> _EXERCISE OBJECTIVE_
Each record needs to be echoed exactly; can you do that?

> _RECORDS SHOWN_
• • • •
import Mathlib

/-!
# A locally dominated series of continuous functions is continuous (support, seat p1)

The continuity half of the geometric kernel of a two-period identity (memo §2e (a), STATUS l. 14985):
`K_f(x, y) = Σ_γ f(x⁻¹ γ y)` is continuous as soon as the series converges absolutely and LOCALLY UNIFORMLY —
on a neighbourhood of every point there is one summable majorant `b γ` of all the terms. Abstractly, for
`F : Γ → X → ℂ` with every `F γ` continuous:

  `(∀ x₀, ∃ U ∈ 𝓝 x₀, ∃ b, Summable b ∧ ∀ γ, ∀ x ∈ U, ‖F γ x‖ ≤ b γ) → Continuous (fun x => ∑' γ, F γ x)`
  (`continuous_tsum_of_locally_dominated`; Mathlib's `continuousOn_tsum` on each neighbourhood),

with the pointwise absolute convergence `summable_norm_of_locally_dominated` and the bound
`norm_tsum_le_of_locally_dominated`. The neighbourhood can be taken compact, which is the «uniformly on compacta»
of the memo (`continuous_tsum_of_dominated_on_compacts`: for a locally compact `X`, a summable majorant on every
compact set suffices). The majorant itself — count × decay on the group, `size(x⁻¹ γ y) ≥ size γ − c` for `x, y`
in a compact set, and the summability of `Σ (1 + size γ)^{−α}` from the polynomial count (`T7SupportDominantTermTail` /
t7-x1's `SummableOfCountDecay`) — is the line's.

Nothing here is about any group or any period.
Blind lane: Mathlib only; no sorry; axioms ⊆ {propext, Classical.choice, Quot.sound}.
-/

namespace Summit.Ventures.HodgeRepro2.T7SupportPoincareContinuity

open Filter Topology

variable {Γ X : Type*} [TopologicalSpace X]

/-- a locally dominated family: on a neighbourhood of every point, one summable majorant of all the terms -/
def LocallyDominated (F : Γ → X → ℂ) : Prop :=
  ∀ x₀ : X, ∃ U ∈ 𝓝 x₀, ∃ b : Γ → ℝ, Summable b ∧ ∀ γ, ∀ x ∈ U, ‖F γ x‖ ≤ b γ

/-- **pointwise absolute convergence** of a locally dominated series -/
theorem summable_norm_of_locally_dominated {F : Γ → X → ℂ} (h : LocallyDominated F) (x : X) :
    Summable fun γ => ‖F γ x‖ := by
  obtain ⟨U, hU, b, hb, hFb⟩ := h x
  exact hb.of_nonneg_of_le (fun γ => norm_nonneg _) fun γ => hFb γ x (mem_of_mem_nhds hU)

/-- pointwise convergence of a locally dominated series -/
theorem summable_of_locally_dominated {F : Γ → X → ℂ} (h : LocallyDominated F) (x : X) :
    Summable fun γ => F γ x :=
  (summable_norm_of_locally_dominated h x).of_norm

/-- **continuity of a locally dominated series of continuous functions** -/
theorem continuous_tsum_of_locally_dominated {F : Γ → X → ℂ} (hF : ∀ γ, Continuous (F γ))
    (h : LocallyDominated F) : Continuous fun x => ∑' γ, F γ x := by
  rw [continuous_iff_continuousAt]
  intro x₀
  obtain ⟨U, hU, b, hb, hFb⟩ := h x₀
  have hcont : ContinuousOn (fun x => ∑' γ, F γ x) U :=
    continuousOn_tsum (fun γ => (hF γ).continuousOn) hb fun γ x hx => hFb γ x hx
  exact hcont.continuousAt hU

omit [TopologicalSpace X] in
/-- the sum is bounded by the sum of the local majorant on the neighbourhood -/
theorem norm_tsum_le_of_locally_dominated {F : Γ → X → ℂ} {U : Set X} {b : Γ → ℝ} (hb : Summable b)
    (hFb : ∀ γ, ∀ x ∈ U, ‖F γ x‖ ≤ b γ) {x : X} (hx : x ∈ U) : ‖∑' γ, F γ x‖ ≤ ∑' γ, b γ :=
  tsum_of_norm_bounded hb.hasSum fun γ => hFb γ x hx

/-- **a majorant on every compact set suffices** in a locally compact space (the «uniformly on compacta» of the
Poincaré series) -/
theorem locallyDominated_of_compacts [LocallyCompactSpace X] {F : Γ → X → ℂ}
    (h : ∀ K : Set X, IsCompact K → ∃ b : Γ → ℝ, Summable b ∧ ∀ γ, ∀ x ∈ K, ‖F γ x‖ ≤ b γ) :
    LocallyDominated F := by
  intro x₀
  obtain ⟨K, hKc, hK⟩ := exists_compact_mem_nhds x₀
  obtain ⟨b, hb, hFb⟩ := h K hKc
  exact ⟨K, hK, b, hb, hFb⟩

/-- **continuity from a summable majorant on every compact set** (locally compact `X`) -/
theorem continuous_tsum_of_dominated_on_compacts [LocallyCompactSpace X] {F : Γ → X → ℂ}
    (hF : ∀ γ, Continuous (F γ))
    (h : ∀ K : Set X, IsCompact K → ∃ b : Γ → ℝ, Summable b ∧ ∀ γ, ∀ x ∈ K, ‖F γ x‖ ≤ b γ) :
    Continuous fun x => ∑' γ, F γ x :=
  continuous_tsum_of_locally_dominated hF (locallyDominated_of_compacts h)

end Summit.Ventures.HodgeRepro2.T7SupportPoincareContinuity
• • • •
> _SOLVED EXERCISE_
import Mathlib

/-!
# A locally dominated series of continuous functions is continuous (support, seat p1)

The continuity half of the geometric kernel of a two-period identity (memo §2e (a), STATUS l. 14985):
`K_f(x, y) = Σ_γ f(x⁻¹ γ y)` is continuous as soon as the series converges absolutely and LOCALLY UNIFORMLY —
on a neighbourhood of every point there is one summable majorant `b γ` of all the terms. Abstractly, for
`F : Γ → X → ℂ` with every `F γ` continuous:

  `(∀ x₀, ∃ U ∈ 𝓝 x₀, ∃ b, Summable b ∧ ∀ γ, ∀ x ∈ U, ‖F γ x‖ ≤ b γ) → Continuous (fun x => ∑' γ, F γ x)`
  (`continuous_tsum_of_locally_dominated`; Mathlib's `continuousOn_tsum` on each neighbourhood),

with the pointwise absolute convergence `summable_norm_of_locally_dominated` and the bound
`norm_tsum_le_of_locally_dominated`. The neighbourhood can be taken compact, which is the «uniformly on compacta»
of the memo (`continuous_tsum_of_dominated_on_compacts`: for a locally compact `X`, a summable majorant on every
compact set suffices). The majorant itself — count × decay on the group, `size(x⁻¹ γ y) ≥ size γ − c` for `x, y`
in a compact set, and the summability of `Σ (1 + size γ)^{−α}` from the polynomial count (`T7SupportDominantTermTail` /
t7-x1's `SummableOfCountDecay`) — is the line's.

Nothing here is about any group or any period.
Blind lane: Mathlib only; no sorry; axioms ⊆ {propext, Classical.choice, Quot.sound}.
-/

namespace Summit.Ventures.HodgeRepro2.T7SupportPoincareContinuity

open Filter Topology

variable {Γ X : Type*} [TopologicalSpace X]

/-- a locally dominated family: on a neighbourhood of every point, one summable majorant of all the terms -/
def LocallyDominated (F : Γ → X → ℂ) : Prop :=
  ∀ x₀ : X, ∃ U ∈ 𝓝 x₀, ∃ b : Γ → ℝ, Summable b ∧ ∀ γ, ∀ x ∈ U, ‖F γ x‖ ≤ b γ

/-- **pointwise absolute convergence** of a locally dominated series -/
theorem summable_norm_of_locally_dominated {F : Γ → X → ℂ} (h : LocallyDominated F) (x : X) :
    Summable fun γ => ‖F γ x‖ := by
  obtain ⟨U, hU, b, hb, hFb⟩ := h x
  exact hb.of_nonneg_of_le (fun γ => norm_nonneg _) fun γ => hFb γ x (mem_of_mem_nhds hU)

/-- pointwise convergence of a locally dominated series -/
theorem summable_of_locally_dominated {F : Γ → X → ℂ} (h : LocallyDominated F) (x : X) :
    Summable fun γ => F γ x :=
  (summable_norm_of_locally_dominated h x).of_norm

/-- **continuity of a locally dominated series of continuous functions** -/
theorem continuous_tsum_of_locally_dominated {F : Γ → X → ℂ} (hF : ∀ γ, Continuous (F γ))
    (h : LocallyDominated F) : Continuous fun x => ∑' γ, F γ x := by
  rw [continuous_iff_continuousAt]
  intro x₀
  obtain ⟨U, hU, b, hb, hFb⟩ := h x₀
  have hcont : ContinuousOn (fun x => ∑' γ, F γ x) U :=
    continuousOn_tsum (fun γ => (hF γ).continuousOn) hb fun γ x hx => hFb γ x hx
  exact hcont.continuousAt hU

omit [TopologicalSpace X] in
/-- the sum is bounded by the sum of the local majorant on the neighbourhood -/
theorem norm_tsum_le_of_locally_dominated {F : Γ → X → ℂ} {U : Set X} {b : Γ → ℝ} (hb : Summable b)
    (hFb : ∀ γ, ∀ x ∈ U, ‖F γ x‖ ≤ b γ) {x : X} (hx : x ∈ U) : ‖∑' γ, F γ x‖ ≤ ∑' γ, b γ :=
  tsum_of_norm_bounded hb.hasSum fun γ => hFb γ x hx

/-- **a majorant on every compact set suffices** in a locally compact space (the «uniformly on compacta» of the
Poincaré series) -/
theorem locallyDominated_of_compacts [LocallyCompactSpace X] {F : Γ → X → ℂ}
    (h : ∀ K : Set X, IsCompact K → ∃ b : Γ → ℝ, Summable b ∧ ∀ γ, ∀ x ∈ K, ‖F γ x‖ ≤ b γ) :
    LocallyDominated F := by
  intro x₀
  obtain ⟨K, hKc, hK⟩ := exists_compact_mem_nhds x₀
  obtain ⟨b, hb, hFb⟩ := h K hKc
  exact ⟨K, hK, b, hb, hFb⟩

/-- **continuity from a summable majorant on every compact set** (locally compact `X`) -/
theorem continuous_tsum_of_dominated_on_compacts [LocallyCompactSpace X] {F : Γ → X → ℂ}
    (hF : ∀ γ, Continuous (F γ))
    (h : ∀ K : Set X, IsCompact K → ∃ b : Γ → ℝ, Summable b ∧ ∀ γ, ∀ x ∈ K, ‖F γ x‖ ≤ b γ) :
    Continuous fun x => ∑' γ, F γ x :=
  continuous_tsum_of_locally_dominated hF (locallyDominated_of_compacts h)

end Summit.Ventures.HodgeRepro2.T7SupportPoincareContinuity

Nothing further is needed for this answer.